How can engaged global citizens help develop their ideas, amplify their voices and take action? How should engaged global citizens reach out to national governments, and to each other, to help address today´s global issues?
People & Planet teamed up with openDemocracy.net, the leading independent website on global affairs, to give you the chance to have your say.
The judging panel met on 9 March 2007 and included:
- Tom Chance, People & Planet Management Committee member
- Isabel Hilton, Editor of openDemocracy
- Becky Hogge, Executive Director of the Open Rights Group
- Stephen Hopgood, Lecturer in International Politics at SOAS
- Anne-Marie O’Reilly, Communications Intern at People & Planet
The overall standard of the entries was impressive, with particularly strong entries from Colin Rowlands (aged 21), Shanahaz Ahmed (aged 15) and David Lawson (aged 17).
The winning entry was from Dave Cullen of the Oxford Brookes P&P group.
Have your say
Excerpts from several of the essays are published below. Have a look, download and read your favourite pieces of writing and get talking on the P&P network web forum.

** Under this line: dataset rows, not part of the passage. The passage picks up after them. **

/-- **Tate's test functions are polynomial-times-Gaussian.** For parities `ε_w` at the real places
and integers `k_w` at the complex places, the function
`Φ(z) = ∏_{w real} x_w^{ε_w} e^{-π x_w²} · ∏_{w complex} p_w(z_w) e^{-π |z_w|²}` of `z ∈ K_∞`
(`p_w(z) = z̄^{k_w}` for `k_w ≥ 0`, `z^{-k_w}` for `k_w < 0`; coordinates read through `K_∞ ≃ K ⊗ ℝ`)
is a complex polynomial in the real coordinates times the Gaussian `exp(-‖T x‖²)`,
`‖T x‖² = π (Σ_w x_w² + Σ_w |z_w|²)` (`IsArchPolyGaussian`). Tate (1967), §2.5: the functions
`e^{-πξ²}`, `ξ e^{-πξ²}` (`k` real) and `ξ̄^{|n|} e^{-2π ξξ̄}` (`k` complex, here with `π`).
[cite: TateThesis1967, §2.5 (pp. 343–344)] [cite: HumphriesJo2024, Prop. 5.2] -/
theorem exists_isArchPolyGaussian_tate (ε : {w : InfinitePlace K // IsReal w} → ℕ)
    (k : {w : InfinitePlace K // IsComplex w} → ℤ) :
    ∃ Φ : (Fin 1 → InfiniteAdeleRing K) → ℂ, IsArchPolyGaussian 1 K Φ ∧
      ∀ z : Fin 1 → InfiniteAdeleRing K,
        Φ z = (∏ w, (((InfiniteAdeleRing.ringEquiv_mixedSpace K (z 0)).1 w : ℝ) : ℂ) ^ (ε w) *
                 (Real.exp (-(Real.pi * ((InfiniteAdeleRing.ringEquiv_mixedSpace K (z 0)).1 w) ^ 2)) : ℂ)) *
              ∏ w, ((if 0 ≤ k w then (conj ((InfiniteAdeleRing.ringEquiv_mixedSpace K (z 0)).2 w)) ^ (k w).toNat
                      else ((InfiniteAdeleRing.ringEquiv_mixedSpace K (z 0)).2 w) ^ (-(k w)).toNat) *
                 (Real.exp (-(Real.pi * ‖(InfiniteAdeleRing.ringEquiv_mixedSpace K (z 0)).2 w‖ ^ 2)) : ℂ)) := by
  -- the real coordinates of `(K_∞)^1`
  let V := Fin 1 → mixedSpace K
  let ι := index K
  let pr0 : V →L[ℝ] mixedSpace K := ContinuousLinearMap.proj (R := ℝ) (φ := fun _ : Fin 1 => mixedSpace K) 0
  let coord : ι → (V →L[ℝ] ℝ) := Sum.elim
    (fun w => (ContinuousLinearMap.proj (R := ℝ) (φ := fun _ : {w : InfinitePlace K // IsReal w} => ℝ) w).comp
      ((ContinuousLinearMap.fst ℝ _ _).comp pr0))
    (fun p => ((if p.2 = 0 then Complex.reCLM else Complex.imCLM).comp
      ((ContinuousLinearMap.proj (R := ℝ) (φ := fun _ : {w : InfinitePlace K // IsComplex w} => ℂ) p.1).comp
        ((ContinuousLinearMap.snd ℝ _ _).comp pr0))))
  have hinl : ∀ (w) (x : V), coord (Sum.inl w) x = (x 0).1 w := fun w x => rfl
  have hinr0 : ∀ (w) (x : V), coord (Sum.inr (w, 0)) x = ((x 0).2 w).re := fun w x => rfl
  have hinr1 : ∀ (w) (x : V), coord (Sum.inr (w, 1)) x = ((x 0).2 w).im := fun w x => rfl
  -- indexing by `Fin N`
  let N := Fintype.card ι
  let eι : ι ≃ Fin N := Fintype.equivFin ι
  let L : Fin N → (V →L[ℝ] ℝ) := fun i => coord (eι.symm i)
  have hL : ∀ (j : ι) (x : V), L (eι j) x = coord j x := fun j x => by
    simp only [L, Equiv.symm_apply_apply]
  -- the polynomial
  let q : MvPolynomial (Fin N) ℂ :=
    (∏ w, MvPolynomial.X (eι (Sum.inl w)) ^ ε w) *
      ∏ w, (if 0 ≤ k w then
          (MvPolynomial.X (eι (Sum.inr (w, 0))) - MvPolynomial.C Complex.I * MvPolynomial.X (eι (Sum.inr (w, 1)))) ^ (k w).toNat
        else (MvPolynomial.X (eι (Sum.inr (w, 0))) + MvPolynomial.C Complex.I * MvPolynomial.X (eι (Sum.inr (w, 1)))) ^ (-(k w)).toNat)
  have hq : ∀ x : V, MvPolynomial.eval (fun i => ((L i x : ℝ) : ℂ)) q =
      (∏ w, (((x 0).1 w : ℝ) : ℂ) ^ (ε w)) *
        ∏ w, (if 0 ≤ k w then (conj ((x 0).2 w)) ^ (k w).toNat else ((x 0).2 w) ^ (-(k w)).toNat) := by
    intro x
    simp only [q, map_mul, map_prod, map_pow, MvPolynomial.eval_X, hL, hinl]
    congr 1
    refine Finset.prod_congr rfl fun w _ => ?_
    split_ifs with hk
    · rw [map_pow, map_sub, map_mul, MvPolynomial.eval_C, MvPolynomial.eval_X, MvPolynomial.eval_X, hL, hL,
        hinr0, hinr1, ofReal_re_sub_I_mul_im]
    · rw [map_pow, map_add, map_mul, MvPolynomial.eval_C, MvPolynomial.eval_X, MvPolynomial.eval_X, hL, hL,
        hinr0, hinr1, ofReal_re_add_I_mul_im]
  -- the linear isomorphism `T`
  let f : V →ₗ[ℝ] EuclideanSpace ℝ ι :=
    (WithLp.linearEquiv 2 ℝ (ι → ℝ)).symm.toLinearMap ∘ₗ LinearMap.pi (fun i => Real.sqrt Real.pi • (coord i).toLinearMap)
  have hf : ∀ (x : V) (i : ι), f x i = Real.sqrt Real.pi * coord i x := fun x i => rfl
  have hfinj : Function.Injective f := by
    intro x y hxy
    have h : ∀ i, coord i x = coord i y := fun i => by
      have h1 := congrArg (fun v : EuclideanSpace ℝ ι => v i) hxy
      simp only [hf] at h1
      exact mul_left_cancel₀ (Real.sqrt_ne_zero'.mpr Real.pi_pos) h1
    funext j
    have hj : j = 0 := Subsingleton.elim _ _
    subst hj
    refine Prod.ext (funext fun w => ?_) (funext fun w => Complex.ext ?_ ?_)
    · simpa only [hinl] using h (Sum.inl w)
    · simpa only [hinr0] using h (Sum.inr (w, 0))
    · simpa only [hinr1] using h (Sum.inr (w, 1))
  have hdim : Module.finrank ℝ V = Module.finrank ℝ (EuclideanSpace ℝ ι) := by
    rw [finrank_euclideanSpace]
    exact finrank_fin_one_mixedSpace_eq_card_index K
  let fe : V ≃ₗ[ℝ] EuclideanSpace ℝ ι := f.linearEquivOfInjective hfinj hdim
  have hfe : ∀ x, fe x = f x := fun x => rfl
  have hcard : Fintype.card ι = Module.finrank ℝ V := (finrank_fin_one_mixedSpace_eq_card_index K).symm
  let eFin : ι ≃ Fin (Module.finrank ℝ V) := Fintype.equivFinOfCardEq hcard
  let T : V ≃L[ℝ] EuclideanSpace ℝ (Fin (Module.finrank ℝ V)) :=
    fe.toContinuousLinearEquiv.trans (LinearIsometryEquiv.piLpCongrLeft 2 ℝ ℝ eFin).toContinuousLinearEquiv
  have hT : ∀ x : V, ‖T x‖ ^ 2 = Real.pi * ((∑ w, ((x 0).1 w) ^ 2) + ∑ w, ‖(x 0).2 w‖ ^ 2) := by
    intro x
    have h1 : ‖T x‖ = ‖f x‖ := by
      change ‖(LinearIsometryEquiv.piLpCongrLeft 2 ℝ ℝ eFin) (fe.toContinuousLinearEquiv x)‖ = _
      rw [LinearIsometryEquiv.norm_map]
      rfl
    rw [h1, EuclideanSpace.real_norm_sq_eq, Fintype.sum_sum_type, Fintype.sum_prod_type]
    have key : ∀ w : {w : InfinitePlace K // IsComplex w},
        (Real.sqrt Real.pi * ((x 0).2 w).re) ^ 2 + (Real.sqrt Real.pi * ((x 0).2 w).im) ^ 2 =
          Real.pi * ‖(x 0).2 w‖ ^ 2 := fun w => by
      rw [mul_pow, mul_pow, Real.sq_sqrt Real.pi_pos.le, Complex.sq_norm, Complex.normSq_apply]
      ring
    have key' : ∀ w : {w : InfinitePlace K // IsReal w},
        (Real.sqrt Real.pi * (x 0).1 w) ^ 2 = Real.pi * ((x 0).1 w) ^ 2 := fun w => by
      rw [mul_pow, Real.sq_sqrt Real.pi_pos.le]
    simp only [hf, hinl, Fin.sum_univ_two, hinr0, hinr1, key, key', ← Finset.mul_sum, mul_add]
  -- the test function
  let xz : (Fin 1 → InfiniteAdeleRing K) → V := fun z j => InfiniteAdeleRing.ringEquiv_mixedSpace K (z j)
  refine ⟨fun z => MvPolynomial.eval (fun i => ((L i (xz z) : ℝ) : ℂ)) q * ((Real.exp (-‖T (xz z)‖ ^ 2) : ℝ) : ℂ),
    ⟨N, L, q, T, fun z => rfl⟩, fun z => ?_⟩
  have hx0 : xz z 0 = InfiniteAdeleRing.ringEquiv_mixedSpace K (z 0) := rfl
  dsimp only
  rw [hq, hT, hx0, mul_add, neg_add, Real.exp_add, Finset.mul_sum, Finset.mul_sum, ← Finset.sum_neg_distrib,
    ← Finset.sum_neg_distrib, Real.exp_sum, Real.exp_sum, Complex.ofReal_mul, Complex.ofReal_prod,
    Complex.ofReal_prod, mul_mul_mul_comm, ← Finset.prod_mul_distrib, ← Finset.prod_mul_distrib]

Winning entry: Dave Cullen
It´s not easy being a global citizen. In 1948, following his experience as an airman in the pacific theatre of World War Two, Gary Davis interrupted the UN General Assembly with a number of friends in tow, and called for world government. As a backup, he called upon individuals to declare themselves world citizens. Never a man to issue edicts and then fail to act upon them, he renounced his American nationality and he has spent the intervening years trying to promote the idea of world citizenship — mainly by distributing `World Passports´, and travelling the world himself attempting to persuade countries to accept them… clearly the line between being an active global citizen, and becoming a crank, is thin and indistinct.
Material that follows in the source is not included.